In such a scenario, it helps India and Pakistan to see the Covid-19 crisis as an opportunity to move forward towards ending hostilities and come up with an agreement with respect to ‘unsettled borders’ akin to the arrangement that exists between India and China, which even withstood the test of a grave crisis like the 73-day Doklam standoff in 2017. Control of trans border terrorism can be part of the agreement.

The magnitude of the coronavirus crisis allows both countries to gracefully alter their rigid attitude and sell the idea to the emotional population and other stakeholders without giving up their perceived self-righteous stands. We already have the example of Prime Minister Modi virtually reviving the SAARC by holding a video conference for cooperation in the fight against the Covid-19  pandemic.

We also have the precedence of back door diplomacy of the post-Operation Parakram era (2003-2008), which  brought about the November 2003 unwritten ceasefire agreement.

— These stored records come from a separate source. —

set_option maxHeartbeats 1000000 in
/-- **THE ONE-TRIANGLE RESIDUE ON THE CELLS `m = 3k − 13`, `k ≥ 13`:** `u`'s private set the largest, every degree
`≥ 2`, at most four outer vertices ⇒ `Σ_v d(v)² + 4 (k − 5) ≤ m k`. -/
theorem one_triangle_residue_three (D : SimpleGraph V) [DecidableRel D.Adj] (hK : K4mFree D)
    {u v w : V} (huv : D.Adj u v) (huw : D.Adj u w) (hvw : D.Adj v w)
    (hT : ∀ a b c, D.Adj a b → D.Adj a c → D.Adj b c → a = u ∨ a = v ∨ a = w) (hk : 13 ≤ Fintype.card V)
    (hdeg : ∀ z, 2 ≤ deg D z)
    (hmv : degIn D ({u, v, w} : Finset V)ᶜ v ≤ degIn D ({u, v, w} : Finset V)ᶜ u)
    (hmw : degIn D ({u, v, w} : Finset V)ᶜ w ≤ degIn D ({u, v, w} : Finset V)ᶜ u)
    (hm : D.edgeFinset.card + 13 = 3 * Fintype.card V)
    (hq : ((({u, v, w} : Finset V)ᶜ).filter (fun z => degIn D {u, v, w} z = 0)).card ≤ 4) :
    ∑ v, deg D v * deg D v + 4 * (Fintype.card V - 5) ≤ D.edgeFinset.card * Fintype.card V := by
  apply one_triangle_stability_four_of_private D hK huv huw hvw hT (by omega)
  set S : Finset V := {u, v, w} with hS
  set P : Finset V := Sᶜ.filter (fun x => D.Adj u x) with hP
  set Q : Finset V := Sᶜ.filter (fun z => degIn D S z = 0) with hQ
  clear_value S P Q
  have h3 : S.card = 3 := by rw [hS]; exact card_triple huv.ne huw.ne hvw.ne
  have hcl : ∀ x ∈ S, ∀ y ∈ S, x ≠ y → D.Adj x y := by rw [hS]; exact clique_triple D huv huw hvw
  have hone : ∀ z ∈ Sᶜ, degIn D S z ≤ 1 := fun z hz => by
    rw [hS] at hz ⊢; exact degIn_le_one_of_triangle D hK huv huw hvw (mem_compl.mp hz)
  have hnotri : ∀ y ∈ Sᶜ, ∀ y' ∈ Sᶜ, ∀ t ∈ Sᶜ, D.Adj y y' → D.Adj y t → D.Adj y' t → False := by
    intro y hy y' _ t _ hyy' hyt _
    rw [mem_compl, hS] at hy
    simp only [mem_insert, mem_singleton, not_or] at hy
    rcases hT y y' t hyy' hyt (by assumption) with h | h | h
    · exact hy.1 h
    · exact hy.2.1 h
    · exact hy.2.2 h
  have hPS : P ⊆ Sᶜ := by rw [hP]; exact filter_subset _ _
  have hPind : ∀ x ∈ P, ∀ x' ∈ P, ¬ D.Adj x x' := by rw [hP, hS]; exact priv_indep D hT
  have hQR : Q ⊆ Sᶜ \ P := by
    intro z hz
    rw [hQ, mem_filter] at hz
    rw [mem_sdiff, hP, mem_filter]
    refine ⟨hz.1, fun h => ?_⟩
    have : 1 ≤ degIn D S z := by
      unfold degIn
      apply card_pos.mpr
      exact ⟨u, mem_filter.mpr ⟨by rw [hS]; exact mem_insert_self _ _, h.2.symm⟩⟩
    omega
  -- the numbers
  have hn : Fintype.card V = Sᶜ.card + 3 := by
    rw [card_compl, h3]
    have : S.card ≤ Fintype.card V := card_le_univ _
    rw [h3] at this
    omega
  have ht : P.card = degIn D Sᶜ u := by rw [hP]; exact card_priv_eq D S u
  have hp := sum_private_eq D huv huw hvw
  have hσ := sigma_eq_split D huv huw hvw
  rw [← hS] at hp hσ
  have hsum_s : ∑ z ∈ Sᶜ, degIn D S z + Q.card = Sᶜ.card := by
    have hc := card_filter_add_card_filter_not (fun z => degIn D S z = 0) (s := Sᶜ)
    have h1 : ∑ z ∈ Sᶜ, degIn D S z = (Sᶜ.filter (fun z => ¬ degIn D S z = 0)).card := by
      rw [card_eq_sum_ones, sum_filter]
      apply sum_congr rfl
      intro z hz
      have := hone z hz
      by_cases h0 : degIn D S z = 0
      · simp only [h0, not_true_eq_false, if_false]
      · simp only [h0, not_false_eq_true, if_true]; omega
    rw [hQ]
    omega
  have hcomm := sum_degIn_comm D S Sᶜ
  have hdens := two_mul_card_edges_eq_adjPairs_add D S
  have hQ6 : adjPairs D S = 6 := by
    rw [adjPairs_eq_sum_degIn]
    calc ∑ x ∈ S, degIn D S x = ∑ _x ∈ S, 2 := sum_congr rfl (fun x hx => degIn_self_of_clique D h3 hcl hx)
      _ = 6 := by rw [sum_const, h3, smul_eq_mul]
  rw [hQ6] at hdens
  have hsplitR := sum_degIn_compl_split D S P hPS hPind
  have hRcard : (Sᶜ \ P).card + P.card = Sᶜ.card := card_sdiff_add_card_eq_card hPS
  have hYcard : ((Sᶜ \ P) \ Q).card + Q.card = (Sᶜ \ P).card := card_sdiff_add_card_eq_card hQR
  have hsR : ∑ y ∈ Sᶜ \ P, degIn D P y = ∑ y ∈ (Sᶜ \ P) \ Q, degIn D P y + ∑ z ∈ Q, degIn D P z :=
    (sum_sdiff hQR).symm
  have hsY := sum_degIn_le_card_mul D P ((Sᶜ \ P) \ Q)
  have hDout := sum_outer_degIn_split D S P Q hPS
  have hdQ := sum_degIn_R_le D (Sᶜ \ P) Q hQR
  have houter := two_mul_card_outer_le_sum D S hdeg
  have hBC : ∑ y ∈ Sᶜ \ P, degIn D P y * degIn D P y ≤ ∑ y ∈ Sᶜ \ P, degIn D P y * P.card :=
    sum_le_sum (fun y _ => Nat.mul_le_mul_left _ (degIn_le_card D P y))
  have hBeq : ∑ y ∈ Sᶜ \ P, degIn D P y * P.card = (∑ y ∈ Sᶜ \ P, degIn D P y) * P.card := by
    rw [sum_mul]
  -- abbreviations
  rw [← hS, ← hP, ← hQ] at *
  rw [hBeq]
  obtain ⟨n, hn'⟩ : ∃ n, Sᶜ.card = n := ⟨_, rfl⟩
  obtain ⟨t, ht'⟩ : ∃ t, degIn D Sᶜ u = t := ⟨_, rfl⟩
  obtain ⟨tv, htv'⟩ : ∃ tv, degIn D Sᶜ v = tv := ⟨_, rfl⟩
  obtain ⟨tw, htw'⟩ : ∃ tw, degIn D Sᶜ w = tw := ⟨_, rfl⟩
  obtain ⟨q, hq'⟩ : ∃ q, Q.card = q := ⟨_, rfl⟩
  obtain ⟨m, hm'⟩ : ∃ m, D.edgeFinset.card = m := ⟨_, rfl⟩
  obtain ⟨σ, hσ'⟩ : ∃ σ, ∑ x ∈ S, degIn D Sᶜ x * degIn D Sᶜ x = σ := ⟨_, rfl⟩
  obtain ⟨sR, hsR'⟩ : ∃ sR, ∑ y ∈ Sᶜ \ P, degIn D P y = sR := ⟨_, rfl⟩
  obtain ⟨sY, hsY'⟩ : ∃ sY, ∑ y ∈ (Sᶜ \ P) \ Q, degIn D P y = sY := ⟨_, rfl⟩
  obtain ⟨sQ, hsQ'⟩ : ∃ sQ, ∑ z ∈ Q, degIn D P z = sQ := ⟨_, rfl⟩
  obtain ⟨qR, hqR'⟩ : ∃ qR, ∑ y ∈ Sᶜ \ P, degIn D (Sᶜ \ P) y = qR := ⟨_, rfl⟩
  obtain ⟨dQ, hdQ'⟩ : ∃ dQ, ∑ z ∈ Q, degIn D (Sᶜ \ P) z = dQ := ⟨_, rfl⟩
  obtain ⟨Dout, hDout'⟩ : ∃ Dout, ∑ z ∈ Q, degIn D Sᶜ z = Dout := ⟨_, rfl⟩
  obtain ⟨C, hC'⟩ : ∃ C, ∑ y ∈ Sᶜ \ P, degIn D P y * degIn D P y = C := ⟨_, rfl⟩
  obtain ⟨r, hr'⟩ : ∃ r, ((Sᶜ \ P) \ Q).card = r := ⟨_, rfl⟩
  obtain ⟨Rc, hRc'⟩ : ∃ Rc, (Sᶜ \ P).card = Rc := ⟨_, rfl⟩
  rw [hn'] at hn hsum_s hRcard
  rw [ht'] at ht hmv hmw
  rw [htv'] at hmv hp hσ
  rw [htw'] at hmw hp hσ
  rw [ht'] at hp hσ
  rw [hq'] at hsum_s hYcard houter
  rw [hm'] at hdens hm
  rw [hσ'] at hσ
  rw [hsR'] at hsplitR hsR
  rw [hsY', hsQ'] at hsR
  rw [hsY', hr', ht] at hsY
  rw [hsQ', hdQ', hDout'] at hDout
  rw [hqR', hdQ', hr'] at hdQ
  rw [hDout'] at houter
  rw [hqR'] at hsplitR
  rw [hBeq, hC', hsR', ht] at hBC
  rw [hr', hRc'] at hYcard
  rw [hRc'] at hRcard
  rw [hn', hσ', hq', hm', hsR', hDout', hC', ht]
  rw [hcomm] at hp
  have hp' : n = t + tv + tw + q := by omega
  clear hp
  -- the facts, in numbers:
  -- hn : k = n + 3; hp : n − q = t + tv + tw; hσ : σ ≤ t² + (tv + tw)²; hdens : 2m = 6 + 2(n − q) + 2 sR + qR;
  -- hsR : sR = sY + sQ; hsY : sY ≤ r t; hDout : Dout = sQ + dQ; hdQ : qR ≤ 2 dQ + r (r − 1); houter : 2q ≤ Dout;
  -- hBC : C ≤ sR t; hRcard : Rc + t = n; hYcard : r + q = Rc; hmv, hmw : tv, tw ≤ t; hm : m + 13 = 3 (n + 3)
  rw [hn] at hm hk
  have hk10 : 10 ≤ n := by omega
  have hr : r = tv + tw := by omega
  subst hr
  have hRc : Rc = tv + tw + q := by omega
  subst hRc
  subst hp'
  have hmval : m = 3 * (t + tv + tw + q) - 4 := by omega
  subst hmval
  rcases Nat.eq_zero_or_pos q with hq0 | hq1
  · -- NO OUTER VERTEX
    subst hq0
    have hQe : Q = ∅ := card_eq_zero.mp hq'
    have hsQ0 : sQ = 0 := by rw [← hsQ', hQe, sum_empty]
    have hdQ0 : dQ = 0 := by rw [← hdQ', hQe, sum_empty]
    have hDout0 : Dout = 0 := by rw [← hDout', hQe, sum_empty]
    have hYR : (Sᶜ \ P) \ Q = Sᶜ \ P := by rw [hQe, sdiff_empty]
    rcases Nat.lt_or_ge (tv + tw) 2 with hr1 | hr2
    · -- `r ≤ 1`: not dense
      exfalso
      have hsRle : sR ≤ (tv + tw) * t := by linarith
      have hqRle : qR ≤ (tv + tw) * (tv + tw - 1) := by
        rw [← hqR']
        calc ∑ y ∈ Sᶜ \ P, degIn D (Sᶜ \ P) y ≤ ∑ _y ∈ Sᶜ \ P, ((Sᶜ \ P).card - 1) :=
              sum_le_sum (fun y hy => degIn_le_card_sub_one D hy)
          _ = (tv + tw) * (tv + tw - 1) := by rw [sum_const, smul_eq_mul, hRc', add_zero]
      interval_cases hvtw : (tv + tw) <;> omega
    rcases Nat.lt_or_ge (tv + tw) 3 with hr2' | hr3
    · -- `r = 2`: the two private vertices of `v` and `w`
      have hr2e : tv + tw = 2 := by omega
      obtain ⟨y₁, y₂, hne, hY⟩ := card_eq_two.mp (by rw [hr']; exact hr2e)
      have hy₁ : y₁ ∈ (Sᶜ \ P) \ Q := by rw [hY]; exact mem_insert_self _ _
      have hy₂ : y₂ ∈ (Sᶜ \ P) \ Q := by rw [hY]; exact mem_insert_of_mem (mem_singleton_self _)
      rw [hYR] at hY hy₁ hy₂
      have hsum2 : sR = degIn D P y₁ + degIn D P y₂ := by
        rw [← hsR', hY, sum_pair hne]
      have hC2 : C = degIn D P y₁ * degIn D P y₁ + degIn D P y₂ * degIn D P y₂ := by
        rw [← hC', hY, sum_pair hne]
      have hqR2 : qR = degIn D {y₁, y₂} y₁ + degIn D {y₁, y₂} y₂ := by
        rw [← hqR', hY, sum_pair hne]
      have ha₁ : degIn D P y₁ ≤ t := by rw [← ht]; exact degIn_le_card D P y₁
      have ha₂ : degIn D P y₂ ≤ t := by rw [← ht]; exact degIn_le_card D P y₂
      -- not adjacent: else `a₁ + a₂ ≤ t` and the density fails
      have hnadj : ¬ D.Adj y₁ y₂ := by
        intro hadj
        have := degIn_add_degIn_le_of_adj D S P hPS hnotri (sdiff_subset hy₁) (sdiff_subset hy₂) hadj
        rw [ht] at this
        have hqRb : qR ≤ 2 := by
          rw [hqR2]
          have h1 : degIn D {y₁, y₂} y₁ ≤ 1 := by
            unfold degIn
            have : ({y₁, y₂} : Finset V).filter (fun y => D.Adj y₁ y) ⊆ {y₂} := by
              intro y hy
              rw [mem_filter, mem_insert, mem_singleton] at hy
              rw [mem_singleton]
              rcases hy.1 with h | h
              · exact absurd (h ▸ hy.2) D.irrefl
              · exact h
            have := card_le_card this
            rwa [card_singleton] at this
          have h2 : degIn D {y₁, y₂} y₂ ≤ 1 := by
            unfold degIn
            have : ({y₁, y₂} : Finset V).filter (fun y => D.Adj y₂ y) ⊆ {y₁} := by
              intro y hy
              rw [mem_filter, mem_insert, mem_singleton] at hy
              rw [mem_singleton]
              rcases hy.1 with h | h
              · exact h
              · exact absurd (h ▸ hy.2) D.irrefl
            have := card_le_card this
            rwa [card_singleton] at this
          omega
        omega
      have hqR0 : qR = 0 := by
        rw [hqR2]
        have h1 : degIn D {y₁, y₂} y₁ = 0 := by
          unfold degIn
          rw [card_eq_zero, filter_eq_empty_iff]
          intro y hy
          rw [mem_insert, mem_singleton] at hy
          rcases hy with h | h
          · subst h; exact D.irrefl
          · subst h; exact hnadj
        have h2 : degIn D {y₁, y₂} y₂ = 0 := by
          unfold degIn
          rw [card_eq_zero, filter_eq_empty_iff]
          intro y hy
          rw [mem_insert, mem_singleton] at hy
          rcases hy with h | h
          · subst h; exact fun h' => hnadj h'.symm
          · subst h; exact D.irrefl
        omega
      have hs : sR = 2 * (t + 2) - 7 := by omega
      have hlow := two_terms_lower (degIn D P y₁) (degIn D P y₂) t ha₁ ha₂ (by omega)
      have hAP : (degIn D P y₁ + degIn D P y₂ - t) * (2 * t - (degIn D P y₁ + degIn D P y₂)) + C ≤ sR * t := by
        rw [hC2, hsum2, add_mul]
        have e1 : degIn D P y₁ * (t - degIn D P y₁) + degIn D P y₁ * degIn D P y₁ = degIn D P y₁ * t := by
          rw [← mul_add, Nat.sub_add_cancel ha₁]
        have e2 : degIn D P y₂ * (t - degIn D P y₂) + degIn D P y₂ * degIn D P y₂ = degIn D P y₂ * t := by
          rw [← mul_add, Nat.sub_add_cancel ha₂]
        linarith [hlow, e1, e2]
      rw [← hsum2] at hAP
      have hrw1 : sR - t = t - 3 := by omega
      have hrw2 : 2 * t - sR = 3 := by omega
      rw [hrw1, hrw2] at hAP
      have hσ2 : σ ≤ t * t + 4 := by
        have : tv ≤ 2 := by omega
        have : tw ≤ 2 := by omega
        interval_cases tv <;> interval_cases tw <;> omega
      have ht7 : 7 ≤ t := by omega
      have e3 : 3 * (t + tv + tw + 0) - 4 = 3 * t + 2 := by omega
      rw [e3, hDout0]
      obtain ⟨t', rfl⟩ : ∃ t', t = t' + 7 := ⟨t - 7, by omega⟩
      have e4 : (t' + 7 - 3) * 3 = 3 * t' + 12 := by omega
      rw [e4] at hAP
      clear hsR' hsY' hsQ' hqR' hdQ' hDout' hC' hn' ht' htv' htw' hq' hm' hσ' hr' hRc' hY hy₁ hy₂ hsum2 hC2 hqR2
        hlow hsplitR hdens hsR hsY hDout hdQ houter hBC hBeq hYcard hRcard hmv hmw hsum_s hcomm hnotri hone
        hPind hPS hQR hnadj hqR0 ha₁ ha₂ hQe hsQ0 hdQ0 hDout0 hYR hq hT hdeg hK hcl h3 hσ hs hrw1 hrw2 ht hS hP hQ
        hne huv huw hvw
      have e5 : t' + 7 + tv + tw + 0 = t' + 9 := by omega
      rw [e5]
      clear hr2e hk hn hk10 hm e3 e4 ht7 hQ6 hr2 hr2'
      nlinarith [hσ2, hAP]
    · -- `r ≥ 3`: nothing needed beyond `σ`
      have ht3 : 3 ≤ t := by omega
      have e3 : 3 * (t + tv + tw + 0) - 4 = 3 * (t + tv + tw) - 4 := by omega
      rw [e3]
      clear hsR' hsY' hsQ' hqR' hdQ' hDout' hC' hn' ht' htv' htw' hq' hm' hσ' hr' hRc' hsplitR hdens hsR hsY
        hDout hdQ houter hBeq hYcard hRcard hmv hmw hsum_s hcomm hnotri hone hPind hPS hQR hQe hsQ0 hdQ0
        hYR hq hT hdeg hK hcl h3 hS hP hQ huv huw hvw hk hn hk10 hm e3
      have hkey : 5 * (t + tv + tw) ≤ 2 * (t * (tv + tw)) + 2 * (tv * tw) + 12 := by
        nlinarith [Nat.mul_le_mul ht3 hr3]
      rw [hDout0]
      have hm3 : 3 * (t + tv + tw) - 4 + 4 = 3 * (t + tv + tw) := by omega
      obtain ⟨m3, hm3'⟩ : ∃ m3, 3 * (t + tv + tw) - 4 = m3 := ⟨_, rfl⟩
      rw [hm3'] at hm3 ⊢
      ring_nf at hσ hBC hkey hm3 ⊢
      linarith [hσ, hBC, hkey, hm3]
  · -- AT LEAST ONE OUTER VERTEX
    rw [hq'] at hq
    rcases Nat.lt_or_ge (tv + tw) 2 with hr1 | hr2
    · -- `r ≤ 1`: the exact outer degrees
      have hvtw1 : tv + tw ≤ 1 := by omega
      have htv1 : tv ≤ 1 := by omega
      have htw1 : tw ≤ 1 := by omega
      have hq4 : q ≤ 4 := hq
      have hdQge : qR ≤ 2 * dQ := by
        have : (tv + tw) * (tv + tw - 1) = 0 := by
          rcases Nat.le_one_iff_eq_zero_or_eq_one.mp hvtw1 with h | h <;> rw [h]
        omega
      have hmain : 4 * (t + tv + tw + q) + 2 * q ≤ 2 * Dout + 2 * ((tv + tw) * t) + 14 := by
        have h1 : 2 * D.edgeFinset.card = 2 * (3 * (t + tv + tw + q) - 4) := by rw [hm']
        have h2 : 2 * (3 * (t + tv + tw + q) - 4) + 8 = 6 * (t + tv + tw + q) := by omega
        linarith [hdens, hsplitR, hsR, hsY, hDout, hdQge, h1, h2]
      clear hsR' hsY' hsQ' hqR' hdQ' hDout' hC' hn' ht' htv' htw' hq' hm' hσ' hr' hRc' hsplitR hdens hsR hsY
        hDout hdQ houter hBeq hYcard hRcard hmv hmw hsum_s hcomm hnotri hone hPind hPS hQR hq hT hdeg hK hcl h3
        hS hP hQ huv huw hvw hk hn hm hdQge hQ6 hr1 hvtw1
      have hm3 : 3 * (t + tv + tw + q) - 4 + 4 = 3 * (t + tv + tw + q) := by omega
      clear hk10
      obtain ⟨m3, hm3'⟩ : ∃ m3, 3 * (t + tv + tw + q) - 4 = m3 := ⟨_, rfl⟩
      rw [hm3'] at hm3 ⊢
      interval_cases tv <;> interval_cases tw <;> interval_cases q <;> (ring_nf at hσ hBC hmain hm3 ⊢; linarith)
    · -- `r ≥ 2`: the crude count
      have ht2 : 2 ≤ t := by omega
      have hq4 : q ≤ 4 := hq
      have hkey : 5 * (t + tv + tw + q) + q * q ≤
          2 * (t * (tv + tw)) + 2 * (tv * tw) + 5 * q + q * (t + tv + tw + q) + 12 := by
        clear hsR' hsY' hsQ' hqR' hdQ' hDout' hC' hn' ht' htv' htw' hq' hm' hσ' hr' hRc' hsplitR hdens hsR hsY
          hDout hdQ houter hBeq hYcard hRcard hmv hmw hsum_s hcomm hnotri hone hPind hPS hQR hq hT hdeg hK hcl h3
          hS hP hQ huv huw hvw hσ hBC hk hn hm hk10
        interval_cases q <;> nlinarith [Nat.mul_le_mul ht2 hr2]
      clear hsR' hsY' hsQ' hqR' hdQ' hDout' hC' hn' ht' htv' htw' hq' hm' hσ' hr' hRc' hsplitR hdens hsR hsY
        hDout hdQ hBeq hYcard hRcard hmv hmw hsum_s hcomm hnotri hone hPind hPS hQR hq hT hdeg hK hcl h3
        hS hP hQ huv huw hvw
      have hm3 : 3 * (t + tv + tw + q) - 4 + 4 = 3 * (t + tv + tw + q) := by omega
      obtain ⟨m3, hm3'⟩ : ∃ m3, 3 * (t + tv + tw + q) - 4 = m3 := ⟨_, rfl⟩
      rw [hm3'] at hm3 ⊢
      ring_nf at hσ hBC hkey houter hm3 ⊢
      linarith [hσ, hBC, hkey, houter, hm3]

The relative peace along the LoC allowed us to construct the border fence and break the back of the insurgency in J&K. There was even a glimmer of hope based on the “four-point formula” for a final settlement of the Kashmir issue.

Given the current ideology-driven rigidity that dominates India’s approach towards Pakistan, it would be easy to rubbish this idea. But then, realpolitiks is not driven by emotions but by national interests.

Lt Gen H S Panag PVSM, AVSM (R) served in the Indian Army for 40 years. He was GOC in C Northern Command and Central Command. Post retirement, he was Member of Armed Forces Tribunal. Views are personal.